Exercise instructions »
The lines you return must be all those in the data that hold the string "binder".

Data listing »
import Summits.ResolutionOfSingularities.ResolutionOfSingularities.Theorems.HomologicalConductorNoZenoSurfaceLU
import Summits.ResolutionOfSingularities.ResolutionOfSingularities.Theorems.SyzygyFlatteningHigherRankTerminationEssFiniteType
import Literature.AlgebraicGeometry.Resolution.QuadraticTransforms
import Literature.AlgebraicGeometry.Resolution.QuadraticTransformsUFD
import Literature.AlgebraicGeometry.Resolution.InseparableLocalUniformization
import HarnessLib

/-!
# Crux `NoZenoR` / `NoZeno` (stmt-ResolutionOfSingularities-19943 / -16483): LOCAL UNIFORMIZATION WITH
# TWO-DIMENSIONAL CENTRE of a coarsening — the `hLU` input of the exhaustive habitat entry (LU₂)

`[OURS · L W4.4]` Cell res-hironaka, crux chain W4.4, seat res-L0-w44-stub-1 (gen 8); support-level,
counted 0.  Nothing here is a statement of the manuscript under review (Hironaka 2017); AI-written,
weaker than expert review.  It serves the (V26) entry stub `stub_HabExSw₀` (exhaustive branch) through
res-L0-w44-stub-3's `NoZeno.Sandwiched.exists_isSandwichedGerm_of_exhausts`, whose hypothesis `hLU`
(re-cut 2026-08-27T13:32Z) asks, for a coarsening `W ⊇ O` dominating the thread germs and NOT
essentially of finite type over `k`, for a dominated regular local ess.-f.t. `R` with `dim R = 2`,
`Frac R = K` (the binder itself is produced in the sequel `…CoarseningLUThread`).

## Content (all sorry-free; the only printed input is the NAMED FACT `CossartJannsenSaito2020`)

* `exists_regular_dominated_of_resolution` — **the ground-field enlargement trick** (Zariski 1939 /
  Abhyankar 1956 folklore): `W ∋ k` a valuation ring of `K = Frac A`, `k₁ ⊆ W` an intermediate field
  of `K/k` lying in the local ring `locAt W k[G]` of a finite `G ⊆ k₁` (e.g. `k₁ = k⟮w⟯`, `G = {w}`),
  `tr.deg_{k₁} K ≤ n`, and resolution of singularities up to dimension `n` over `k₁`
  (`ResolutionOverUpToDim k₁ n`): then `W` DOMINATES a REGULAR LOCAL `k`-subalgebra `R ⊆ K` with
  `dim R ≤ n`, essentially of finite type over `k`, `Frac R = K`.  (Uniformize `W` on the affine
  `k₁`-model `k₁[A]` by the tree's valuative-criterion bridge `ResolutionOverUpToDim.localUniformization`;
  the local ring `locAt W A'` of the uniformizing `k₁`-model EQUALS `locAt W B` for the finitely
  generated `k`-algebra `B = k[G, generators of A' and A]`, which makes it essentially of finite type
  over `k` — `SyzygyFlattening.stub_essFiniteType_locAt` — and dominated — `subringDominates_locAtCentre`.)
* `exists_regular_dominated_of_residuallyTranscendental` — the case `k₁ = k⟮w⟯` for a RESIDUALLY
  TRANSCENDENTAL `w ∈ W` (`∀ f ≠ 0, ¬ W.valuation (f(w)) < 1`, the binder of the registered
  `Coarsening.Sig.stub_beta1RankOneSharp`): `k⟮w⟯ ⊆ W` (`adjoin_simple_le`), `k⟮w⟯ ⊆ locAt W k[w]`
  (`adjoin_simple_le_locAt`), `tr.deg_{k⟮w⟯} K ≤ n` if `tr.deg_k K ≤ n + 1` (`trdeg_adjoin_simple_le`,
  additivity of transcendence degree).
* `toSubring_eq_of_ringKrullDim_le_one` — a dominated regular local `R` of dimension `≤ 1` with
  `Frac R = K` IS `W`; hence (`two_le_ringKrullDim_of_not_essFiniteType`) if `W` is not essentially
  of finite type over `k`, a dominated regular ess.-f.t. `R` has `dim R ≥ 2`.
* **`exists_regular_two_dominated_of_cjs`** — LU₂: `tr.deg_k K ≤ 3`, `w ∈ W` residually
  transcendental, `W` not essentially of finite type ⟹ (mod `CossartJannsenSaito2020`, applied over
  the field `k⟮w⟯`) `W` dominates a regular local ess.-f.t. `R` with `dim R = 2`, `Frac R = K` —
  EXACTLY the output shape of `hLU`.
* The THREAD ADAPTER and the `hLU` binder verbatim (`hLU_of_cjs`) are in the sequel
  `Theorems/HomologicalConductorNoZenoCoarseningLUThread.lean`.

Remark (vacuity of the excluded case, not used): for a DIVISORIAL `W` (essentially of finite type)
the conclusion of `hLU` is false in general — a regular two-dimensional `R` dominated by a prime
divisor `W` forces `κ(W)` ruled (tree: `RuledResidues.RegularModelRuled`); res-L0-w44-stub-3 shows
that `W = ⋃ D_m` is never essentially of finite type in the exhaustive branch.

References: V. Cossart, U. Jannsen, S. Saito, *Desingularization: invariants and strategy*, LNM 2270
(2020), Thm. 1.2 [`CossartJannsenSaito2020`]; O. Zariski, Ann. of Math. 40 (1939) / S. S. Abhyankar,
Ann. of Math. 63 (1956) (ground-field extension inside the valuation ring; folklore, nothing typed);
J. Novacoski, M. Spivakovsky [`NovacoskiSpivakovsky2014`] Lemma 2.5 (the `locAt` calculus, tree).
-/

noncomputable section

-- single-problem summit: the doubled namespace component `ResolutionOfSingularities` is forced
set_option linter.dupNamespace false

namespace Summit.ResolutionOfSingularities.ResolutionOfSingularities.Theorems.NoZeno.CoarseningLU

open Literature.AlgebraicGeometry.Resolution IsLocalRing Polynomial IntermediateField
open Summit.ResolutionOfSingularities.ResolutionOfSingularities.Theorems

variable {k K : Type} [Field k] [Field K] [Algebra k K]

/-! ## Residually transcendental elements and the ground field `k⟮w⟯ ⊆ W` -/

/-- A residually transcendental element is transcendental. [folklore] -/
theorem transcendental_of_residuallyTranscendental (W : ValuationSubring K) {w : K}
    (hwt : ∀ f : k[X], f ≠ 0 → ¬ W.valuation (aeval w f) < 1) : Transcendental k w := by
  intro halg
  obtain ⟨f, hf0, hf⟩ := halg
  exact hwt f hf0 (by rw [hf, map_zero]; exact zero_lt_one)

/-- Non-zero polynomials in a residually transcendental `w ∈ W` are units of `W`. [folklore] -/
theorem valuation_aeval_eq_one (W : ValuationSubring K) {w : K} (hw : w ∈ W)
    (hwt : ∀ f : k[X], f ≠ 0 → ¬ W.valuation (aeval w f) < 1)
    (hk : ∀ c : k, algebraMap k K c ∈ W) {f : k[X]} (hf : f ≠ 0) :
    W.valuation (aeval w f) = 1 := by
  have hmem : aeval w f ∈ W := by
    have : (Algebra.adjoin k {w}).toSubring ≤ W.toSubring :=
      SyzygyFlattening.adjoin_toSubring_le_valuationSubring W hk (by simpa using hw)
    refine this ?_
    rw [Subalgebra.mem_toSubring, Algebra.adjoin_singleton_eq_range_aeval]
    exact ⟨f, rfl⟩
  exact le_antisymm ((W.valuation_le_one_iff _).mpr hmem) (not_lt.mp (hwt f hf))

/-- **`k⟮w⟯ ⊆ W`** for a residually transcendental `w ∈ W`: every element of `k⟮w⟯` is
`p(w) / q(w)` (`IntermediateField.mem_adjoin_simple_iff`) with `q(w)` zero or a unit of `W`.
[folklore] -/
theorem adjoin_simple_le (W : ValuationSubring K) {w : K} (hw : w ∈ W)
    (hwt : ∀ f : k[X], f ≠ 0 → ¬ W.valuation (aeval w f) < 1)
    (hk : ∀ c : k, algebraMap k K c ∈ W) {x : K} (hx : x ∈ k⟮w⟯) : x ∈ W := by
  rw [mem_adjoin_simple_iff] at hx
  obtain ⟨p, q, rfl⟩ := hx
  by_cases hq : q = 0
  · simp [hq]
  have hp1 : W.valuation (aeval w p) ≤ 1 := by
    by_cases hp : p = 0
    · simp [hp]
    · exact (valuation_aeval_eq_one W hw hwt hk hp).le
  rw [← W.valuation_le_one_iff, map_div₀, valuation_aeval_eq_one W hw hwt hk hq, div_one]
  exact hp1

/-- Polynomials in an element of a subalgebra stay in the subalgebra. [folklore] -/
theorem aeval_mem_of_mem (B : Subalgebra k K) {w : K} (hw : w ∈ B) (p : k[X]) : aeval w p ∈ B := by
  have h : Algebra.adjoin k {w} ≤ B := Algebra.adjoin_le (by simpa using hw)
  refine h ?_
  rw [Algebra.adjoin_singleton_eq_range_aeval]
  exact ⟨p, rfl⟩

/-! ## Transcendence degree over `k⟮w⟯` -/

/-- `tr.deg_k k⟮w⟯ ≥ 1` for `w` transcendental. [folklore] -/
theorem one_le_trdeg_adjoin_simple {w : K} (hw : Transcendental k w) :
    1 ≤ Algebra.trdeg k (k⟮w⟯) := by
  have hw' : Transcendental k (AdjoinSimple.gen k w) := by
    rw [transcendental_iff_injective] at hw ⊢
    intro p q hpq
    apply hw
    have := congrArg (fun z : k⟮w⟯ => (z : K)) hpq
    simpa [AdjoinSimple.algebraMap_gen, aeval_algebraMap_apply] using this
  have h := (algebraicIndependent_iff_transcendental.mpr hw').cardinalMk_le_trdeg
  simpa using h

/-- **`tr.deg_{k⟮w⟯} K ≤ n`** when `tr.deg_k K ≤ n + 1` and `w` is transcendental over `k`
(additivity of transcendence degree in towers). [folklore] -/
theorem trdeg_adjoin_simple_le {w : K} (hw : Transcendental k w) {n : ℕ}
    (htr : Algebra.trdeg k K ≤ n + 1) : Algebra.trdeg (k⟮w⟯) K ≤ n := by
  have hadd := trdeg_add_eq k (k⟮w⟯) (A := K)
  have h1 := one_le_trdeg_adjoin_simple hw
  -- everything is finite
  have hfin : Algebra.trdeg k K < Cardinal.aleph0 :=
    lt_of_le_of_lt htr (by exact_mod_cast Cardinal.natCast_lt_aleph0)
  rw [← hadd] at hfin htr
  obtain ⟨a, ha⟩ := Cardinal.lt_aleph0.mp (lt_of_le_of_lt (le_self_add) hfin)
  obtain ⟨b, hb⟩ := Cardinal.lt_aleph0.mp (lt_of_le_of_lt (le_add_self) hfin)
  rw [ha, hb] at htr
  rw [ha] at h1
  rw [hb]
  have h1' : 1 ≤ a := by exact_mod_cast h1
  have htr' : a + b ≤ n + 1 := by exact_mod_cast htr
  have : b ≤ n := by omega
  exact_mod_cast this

* * *

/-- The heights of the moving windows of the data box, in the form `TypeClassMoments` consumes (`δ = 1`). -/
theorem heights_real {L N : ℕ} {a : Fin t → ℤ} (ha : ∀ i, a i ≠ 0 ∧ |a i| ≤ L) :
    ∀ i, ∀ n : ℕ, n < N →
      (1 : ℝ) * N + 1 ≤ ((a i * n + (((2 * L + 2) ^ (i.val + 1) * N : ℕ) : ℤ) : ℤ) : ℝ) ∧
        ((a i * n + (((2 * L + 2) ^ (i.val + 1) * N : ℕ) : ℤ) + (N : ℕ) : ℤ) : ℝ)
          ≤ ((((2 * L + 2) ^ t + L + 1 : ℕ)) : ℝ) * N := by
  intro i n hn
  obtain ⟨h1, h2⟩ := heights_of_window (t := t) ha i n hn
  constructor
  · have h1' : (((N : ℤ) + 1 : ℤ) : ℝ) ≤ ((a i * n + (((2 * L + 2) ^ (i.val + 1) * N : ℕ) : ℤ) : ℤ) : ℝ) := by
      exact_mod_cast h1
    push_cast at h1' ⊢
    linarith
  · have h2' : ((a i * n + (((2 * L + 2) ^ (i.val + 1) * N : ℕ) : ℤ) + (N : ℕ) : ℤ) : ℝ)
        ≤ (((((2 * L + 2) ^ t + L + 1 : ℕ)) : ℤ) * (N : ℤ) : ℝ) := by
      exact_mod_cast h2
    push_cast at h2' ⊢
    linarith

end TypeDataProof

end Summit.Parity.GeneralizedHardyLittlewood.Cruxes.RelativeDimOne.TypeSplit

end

Response to the exercise »
`Frac R = K` (the binder itself is produced in the sequel `…CoarseningLUThread`).
  TRANSCENDENTAL `w ∈ W` (`∀ f ≠ 0, ¬ W.valuation (f(w)) < 1`, the binder of the registered
* The THREAD ADAPTER and the `hLU` binder verbatim (`hLU_of_cjs`) are in the sequel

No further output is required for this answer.